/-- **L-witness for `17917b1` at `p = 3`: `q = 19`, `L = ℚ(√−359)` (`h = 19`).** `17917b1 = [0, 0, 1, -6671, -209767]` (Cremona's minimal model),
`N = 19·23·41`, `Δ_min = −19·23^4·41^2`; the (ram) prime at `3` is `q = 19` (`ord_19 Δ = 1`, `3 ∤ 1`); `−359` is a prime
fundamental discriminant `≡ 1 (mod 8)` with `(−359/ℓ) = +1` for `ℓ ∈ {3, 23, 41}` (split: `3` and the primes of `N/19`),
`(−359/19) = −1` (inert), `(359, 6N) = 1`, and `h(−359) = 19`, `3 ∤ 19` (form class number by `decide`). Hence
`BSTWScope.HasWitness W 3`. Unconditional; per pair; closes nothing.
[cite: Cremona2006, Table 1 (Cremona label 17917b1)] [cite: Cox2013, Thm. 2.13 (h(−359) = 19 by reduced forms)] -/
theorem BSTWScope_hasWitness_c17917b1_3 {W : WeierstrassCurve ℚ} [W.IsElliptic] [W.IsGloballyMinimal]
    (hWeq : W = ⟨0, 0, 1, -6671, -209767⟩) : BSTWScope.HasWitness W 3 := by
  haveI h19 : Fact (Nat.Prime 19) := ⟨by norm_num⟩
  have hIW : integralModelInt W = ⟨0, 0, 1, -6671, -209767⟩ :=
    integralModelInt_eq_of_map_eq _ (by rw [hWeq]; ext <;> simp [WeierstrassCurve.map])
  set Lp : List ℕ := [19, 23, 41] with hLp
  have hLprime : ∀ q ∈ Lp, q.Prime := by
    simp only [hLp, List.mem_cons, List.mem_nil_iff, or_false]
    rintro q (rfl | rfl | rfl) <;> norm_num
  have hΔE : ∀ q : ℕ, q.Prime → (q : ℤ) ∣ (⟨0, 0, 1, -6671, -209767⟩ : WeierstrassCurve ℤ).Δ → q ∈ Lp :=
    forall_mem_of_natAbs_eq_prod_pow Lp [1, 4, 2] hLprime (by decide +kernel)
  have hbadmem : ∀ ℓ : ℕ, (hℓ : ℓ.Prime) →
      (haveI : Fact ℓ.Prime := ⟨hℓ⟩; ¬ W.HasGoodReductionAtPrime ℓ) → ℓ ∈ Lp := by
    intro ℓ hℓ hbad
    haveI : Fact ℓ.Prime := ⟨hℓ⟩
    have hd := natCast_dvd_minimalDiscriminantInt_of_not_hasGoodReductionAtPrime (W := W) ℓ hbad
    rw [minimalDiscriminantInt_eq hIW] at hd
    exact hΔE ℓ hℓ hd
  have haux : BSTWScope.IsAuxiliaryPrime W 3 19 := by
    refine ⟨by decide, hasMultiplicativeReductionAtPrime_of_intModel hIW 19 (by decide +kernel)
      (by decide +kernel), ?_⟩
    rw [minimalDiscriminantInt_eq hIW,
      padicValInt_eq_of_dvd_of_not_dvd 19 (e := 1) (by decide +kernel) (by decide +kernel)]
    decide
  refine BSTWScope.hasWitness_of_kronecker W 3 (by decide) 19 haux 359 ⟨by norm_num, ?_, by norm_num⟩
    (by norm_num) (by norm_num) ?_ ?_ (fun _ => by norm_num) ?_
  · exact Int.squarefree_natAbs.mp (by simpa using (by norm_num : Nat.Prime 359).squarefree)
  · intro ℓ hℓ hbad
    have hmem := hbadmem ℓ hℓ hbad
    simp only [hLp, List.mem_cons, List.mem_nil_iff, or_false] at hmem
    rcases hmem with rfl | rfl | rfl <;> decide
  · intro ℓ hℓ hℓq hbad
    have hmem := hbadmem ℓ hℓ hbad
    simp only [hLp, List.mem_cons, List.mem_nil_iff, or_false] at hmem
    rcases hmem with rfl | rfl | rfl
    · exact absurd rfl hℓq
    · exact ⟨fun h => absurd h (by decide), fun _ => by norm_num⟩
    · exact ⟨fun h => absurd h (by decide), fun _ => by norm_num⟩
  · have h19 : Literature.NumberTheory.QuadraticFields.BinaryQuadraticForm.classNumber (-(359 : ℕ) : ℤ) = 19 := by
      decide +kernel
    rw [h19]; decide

__________________________________________________

▶ _Task brief_
Take the listing above and repeat exactly the lines from the one containing "and the primes" through the one containing "set Lp : List ℕ := [19, 23, 41] with hLp", both included.

▶ _Answer to this exercise_
fundamental discriminant `≡ 1 (mod 8)` with `(−359/ℓ) = +1` for `ℓ ∈ {3, 23, 41}` (split: `3` and the primes of `N/19`),
`(−359/19) = −1` (inert), `(359, 6N) = 1`, and `h(−359) = 19`, `3 ∤ 19` (form class number by `decide`). Hence
`BSTWScope.HasWitness W 3`. Unconditional; per pair; closes nothing.
[cite: Cremona2006, Table 1 (Cremona label 17917b1)] [cite: Cox2013, Thm. 2.13 (h(−359) = 19 by reduced forms)] -/
theorem BSTWScope_hasWitness_c17917b1_3 {W : WeierstrassCurve ℚ} [W.IsElliptic] [W.IsGloballyMinimal]
    (hWeq : W = ⟨0, 0, 1, -6671, -209767⟩) : BSTWScope.HasWitness W 3 := by
  haveI h19 : Fact (Nat.Prime 19) := ⟨by norm_num⟩
  have hIW : integralModelInt W = ⟨0, 0, 1, -6671, -209767⟩ :=
    integralModelInt_eq_of_map_eq _ (by rw [hWeq]; ext <;> simp [WeierstrassCurve.map])
  set Lp : List ℕ := [19, 23, 41] with hLp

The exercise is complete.